_What the task asks_: From the records below, copy every line that contains the word "List".

════════════════

import Literature.Computability.QuantumComplexity.PromiseClassesRel
import Literature.Computability.QuantumComplexity.CountingSimulationRelProofs
import Literature.Barriers.QuantumAdvantage.RandomOracleMethodProofs
import Literature.Barriers.QuantumAdvantage.PromiseLiftRelativization
import Literature.Barriers.PneNP.RelativizationProofs
import Summits.QuantumAdvantage.QuantumAdvantage.Statement
import HarnessLib

/-!
# The quantum rung relative to a random oracle: quantum Hypothesis III at measure one refutes the summit

Solo seat `solo-QuantumAdvantage-informed`, session 7, file 21; the quantum entries of the
random-oracle column of the door table (classical entries: Literature `PromiseBPPRelAlmostP` and
file 20 `SoloInformedFloorRandomOracle`).

Relative to a random oracle `A` the CLASSICAL floor of the door holds with probability `1`
(Bennett–Gill in promise form: `∀ᵐ A, PromiseBPP'^A ⊆ promiseLift P^A`). Its QUANTUM analogue

  `Q-III^A := PromiseBQP^A ⊆ promiseLift P^A`  (every promise-BQP^A problem has a P^A-language solution)

cannot hold with probability `1` unless the summit is false: on trivial promises it gives
`BQP^A = P^A` a.e., which Fortnow–Rogers (Thm. 4.4, tree theorem `fortnowRogers1999_thm44_holds`)
descend to `BQP = BPP`. So, GRANTED THE SUMMIT, relative to a random oracle with positive probability
some `PromiseBQP^A` problem has no `P^A`-language solution while (a.e.) every `PromiseBPP'^A`
problem has one — the doors separate in the random world exactly at the quantum rung. The door
itself, `Q-EXT^A := PromiseBQP^A ⊆ promiseLift BQP^A`, sits between (`Q-III^A → Q-EXT^A`) and its
measure-one status stays open; what is recorded here is the relativised assembly
`Q-EXT^A ∧ PSep'^A → summit^A` at every oracle and at measure one.

* `PRel_eq_BQPRel_of_quantumIII`: `Q-III^A → P^A = BQP^A` (trivial promises).
* `not_quantumAdvantage_of_ae_quantumIII`: `(∀ᵐ A, Q-III^A) → ¬ QuantumAdvantage`;
  `not_ae_quantumIII_of_quantumAdvantage`, `not_aeRelativizes_quantumIII_of_quantumAdvantage`.
* `quantumIII_imp_promiseIsLiftRel`: `Q-III^A → Q-EXT^A`.
* `summitRel_of_promiseIsLiftRel`: `Q-EXT^A → ¬(PromiseBQP^A ⊆ PromiseBPP'^A) → ∃ L ∈ BQP^A, L ∉ BPP^A`
  (file 1 relativised), and its measure-one form `ae_summitRel_of_ae`.

## References
* [FortnowRogers1999JCSS] L. Fortnow, J. Rogers, *Complexity limitations on quantum computation*,
  JCSS 59 (1999), Thm. 4.4 (arXiv numbering) — tree `Literature.Barriers.QuantumAdvantage.RandomOracleMethod`.
* [BennettGill1981] C. H. Bennett, J. Gill, SIAM J. Comput. 10 (1981), Thm. 5 and Lemma 1.
* [AaronsonAmbainis2014] S. Aaronson, A. Ambainis, *The need for structure in quantum speedups*,
  Theory Comput. 10 (2014), Thm. 7 (iii) [corpus: paper:arxiv-0911.0996].
* [Goldreich2006] O. Goldreich, *On promise problems: a survey*, LNCS 3895 (2006), Def. 1.2.
-/

noncomputable section

namespace Summit.QuantumAdvantage.QuantumAdvantage.Theorems

open _root_.MeasureTheory _root_.Computability Literature.Computability.Complexity
  Literature.Computability.Complexity.Classes Literature.Computability.Cryptography
  Literature.Computability.QuantumComplexity Literature.Barriers.PneNP
  Literature.Barriers.QuantumAdvantage

/-! ### Quantum Hypothesis III on trivial promises -/

/-- **`Q-III^A` collapses `BQP^A` to `P^A`**: if every `PromiseBQP^A` problem has a `P^A`-language
solution then `P^A = BQP^A` (apply it to `⟨L, Lᶜ⟩`; `P^A ⊆ BQP^A` is the tree theorem
`PRel_ofLanguage_subset_BQPRel_holds`). [cite: Goldreich2006, Def. 1.2 and §1.1] -/
theorem PRel_eq_BQPRel_of_quantumIII {A : Language Bool}
    (h : PromiseBQPRel A ⊆ promiseLift (PRel (Oracle.ofLanguage A))) :
    PRel (Oracle.ofLanguage A) = BQPRel A := by
  refine Set.Subset.antisymm (PRel_ofLanguage_subset_BQPRel_holds A) fun L hL => ?_
  exact ofLanguage_mem_promiseLift_iff.1 (h (ofLanguage_mem_PromiseBQPRel_iff.2 hL))

/-- **Quantum Hypothesis III at measure one refutes the summit.** If for almost every oracle `A`
every `PromiseBQP^A` problem is solved by a `P^A` language, then `BQP = BPP` (Fortnow–Rogers
Thm. 4.4 applied to the trivial-promise collapse), hence `¬ QuantumAdvantage`.
[cite: FortnowRogers1999JCSS, Thm. 4.4 (arXiv numbering)] -/
theorem not_quantumAdvantage_of_ae_quantumIII
    (h : ∀ᵐ A : Set (List Bool) ∂randomOracleMeasure,
      PromiseBQPRel A ⊆ promiseLift (PRel (Oracle.ofLanguage A))) :
    ¬ QuantumAdvantage := by
  have hae : ∀ᵐ A : Set (List Bool) ∂randomOracleMeasure,
      PRel (Oracle.ofLanguage (A : Language Bool)) = BQPRel (A : Language Bool) := by
    filter_upwards [h] with A hA
    exact PRel_eq_BQPRel_of_quantumIII hA
  have hEq : BQP = BPP := fortnowRogers1999_thm44_holds hae
  rintro ⟨L, hL, hnL⟩
  exact hnL (hEq ▸ hL)

/-- Contrapositive: **under the summit, quantum Hypothesis III fails on a set of oracles of positive
measure** — while classical Hypothesis III holds almost everywhere (Literature
`promiseBPP'Rel_subset_promiseLift_PRel_ae`). [cite: FortnowRogers1999JCSS, Thm. 4.4 (arXiv numbering)] [cite: BennettGill1981, Thm. 5] -/
theorem not_ae_quantumIII_of_quantumAdvantage (hS : QuantumAdvantage) :
    ¬ ∀ᵐ A : Set (List Bool) ∂randomOracleMeasure,
      PromiseBQPRel A ⊆ promiseLift (PRel (Oracle.ofLanguage A)) :=
  fun h => not_quantumAdvantage_of_ae_quantumIII h hS

/-- The same in the measure-one technique class, for every presentation `PC` of relativised
`PromiseBQP` agreeing with `PromiseBQPRel` on language oracles: under the summit,
`O ↦ PC O ⊆ promiseLift (P^O)` does not hold relative to a random oracle. [cite: Fortnow1994, §6] [cite: FortnowRogers1999JCSS, Thm. 4.4 (arXiv numbering)] -/
theorem not_aeRelativizes_quantumIII_of_quantumAdvantage (hS : QuantumAdvantage)
    {PC : Oracle → Set PromiseProblem} (hPC : PresentsPromiseBQPRel PC) :
    ¬ AERelativizes fun O => PC O ⊆ promiseLift (PRel O) := by
  intro h
  refine not_ae_quantumIII_of_quantumAdvantage hS ?_
  have h' : ∀ᵐ A : Set (List Bool) ∂randomOracleMeasure,
      PC (Oracle.ofLanguage A) ⊆ promiseLift (PRel (Oracle.ofLanguage A)) := h
  filter_upwards [h'] with A hA
  rwa [hPC A] at hA

/-! ### The door between: `Q-III^A → Q-EXT^A`, and the relativised assembly -/

/-- `Q-III^A → Q-EXT^A`: a `P^A`-language solution is a `BQP^A`-language solution.
[cite: Goldreich2006, Def. 1.2] -/
theorem quantumIII_imp_promiseIsLiftRel {A : Language Bool}
    (h : PromiseBQPRel A ⊆ promiseLift (PRel (Oracle.ofLanguage A))) :
    PromiseBQPRel A ⊆ promiseLift (BQPRel A) :=
  h.trans (promiseLift_mono (PRel_ofLanguage_subset_BQPRel_holds A))

/-- **The assembly of file 1, relativised**: at every oracle, `Q-EXT^A` and the weak promise
separation `PromiseBQP^A ⊄ PromiseBPP'^A` give a `BQP^A` language outside `BPP^A`
(`promiseLift BPP^A ⊆ PromiseBPP'^A`, tree). [cite: Goldreich2006, Def. 1.2] -/
theorem summitRel_of_promiseIsLiftRel {A : Language Bool}
    (hExt : PromiseBQPRel A ⊆ promiseLift (BQPRel A))
    (hSep : ¬ PromiseBQPRel A ⊆ PromiseBPP'Rel (Oracle.ofLanguage A)) :
    ∃ L ∈ BQPRel A, L ∉ BPPRel (Oracle.ofLanguage A) := by
  by_contra hno
  refine hSep (hExt.trans ?_)
  refine (promiseLift_mono fun L hL => ?_).trans (promiseLift_BPPRel_subset_PromiseBPP'Rel _)
  by_contra hLB
  exact hno ⟨L, hL, hLB⟩

/-- Measure-one form: if `Q-EXT` and the weak promise separation both hold relative to a random
oracle, so does the summit. (Neither hypothesis is known; the second is Aaronson–Ambainis territory.)
[cite: AaronsonAmbainis2014, Thm. 7 (iii)] [cite: Fortnow1994, §6] -/
theorem ae_summitRel_of_ae
    (hExt : ∀ᵐ A : Set (List Bool) ∂randomOracleMeasure, PromiseBQPRel A ⊆ promiseLift (BQPRel A))
    (hSep : ∀ᵐ A : Set (List Bool) ∂randomOracleMeasure,
      ¬ PromiseBQPRel A ⊆ PromiseBPP'Rel (Oracle.ofLanguage A)) :
    ∀ᵐ A : Set (List Bool) ∂randomOracleMeasure,
      ∃ L ∈ BQPRel A, L ∉ BPPRel (Oracle.ofLanguage A) := by
  filter_upwards [hExt, hSep] with A h1 h2
  exact summitRel_of_promiseIsLiftRel h1 h2

/-- **Summary of the quantum entries of the random column.** (i) `(∀ᵐ A, Q-III^A) → ¬ summit`;
(ii) `Q-III^A → Q-EXT^A` pointwise; (iii) `Q-EXT^A ∧ PSep'^A → summit^A` pointwise. Compare the
classical entries (file 20): Hypothesis III, `C-EXT'`, `H₀` hold a.e. unconditionally.
[cite: FortnowRogers1999JCSS, Thm. 4.4 (arXiv numbering)] [cite: BennettGill1981, Thm. 5] -/
theorem quantumRung_randomColumn :
    ((∀ᵐ A : Set (List Bool) ∂randomOracleMeasure,
        PromiseBQPRel A ⊆ promiseLift (PRel (Oracle.ofLanguage A))) → ¬ QuantumAdvantage) ∧
      (∀ A : Language Bool, PromiseBQPRel A ⊆ promiseLift (PRel (Oracle.ofLanguage A)) →
        PromiseBQPRel A ⊆ promiseLift (BQPRel A)) ∧
      ∀ A : Language Bool, PromiseBQPRel A ⊆ promiseLift (BQPRel A) →
        ¬ PromiseBQPRel A ⊆ PromiseBPP'Rel (Oracle.ofLanguage A) →
          ∃ L ∈ BQPRel A, L ∉ BPPRel (Oracle.ofLanguage A) :=
  ⟨not_quantumAdvantage_of_ae_quantumIII, fun _ => quantumIII_imp_promiseIsLiftRel,
    fun _ => summitRel_of_promiseIsLiftRel⟩

end Summit.QuantumAdvantage.QuantumAdvantage.Theorems

end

════════════════

_Your response_:
    (h : ∀ᵐ A : Set (List Bool) ∂randomOracleMeasure,
  have hae : ∀ᵐ A : Set (List Bool) ∂randomOracleMeasure,
    ¬ ∀ᵐ A : Set (List Bool) ∂randomOracleMeasure,
  have h' : ∀ᵐ A : Set (List Bool) ∂randomOracleMeasure,
    (hExt : ∀ᵐ A : Set (List Bool) ∂randomOracleMeasure, PromiseBQPRel A ⊆ promiseLift (BQPRel A))
    (hSep : ∀ᵐ A : Set (List Bool) ∂randomOracleMeasure,
    ∀ᵐ A : Set (List Bool) ∂randomOracleMeasure,
    ((∀ᵐ A : Set (List Bool) ∂randomOracleMeasure,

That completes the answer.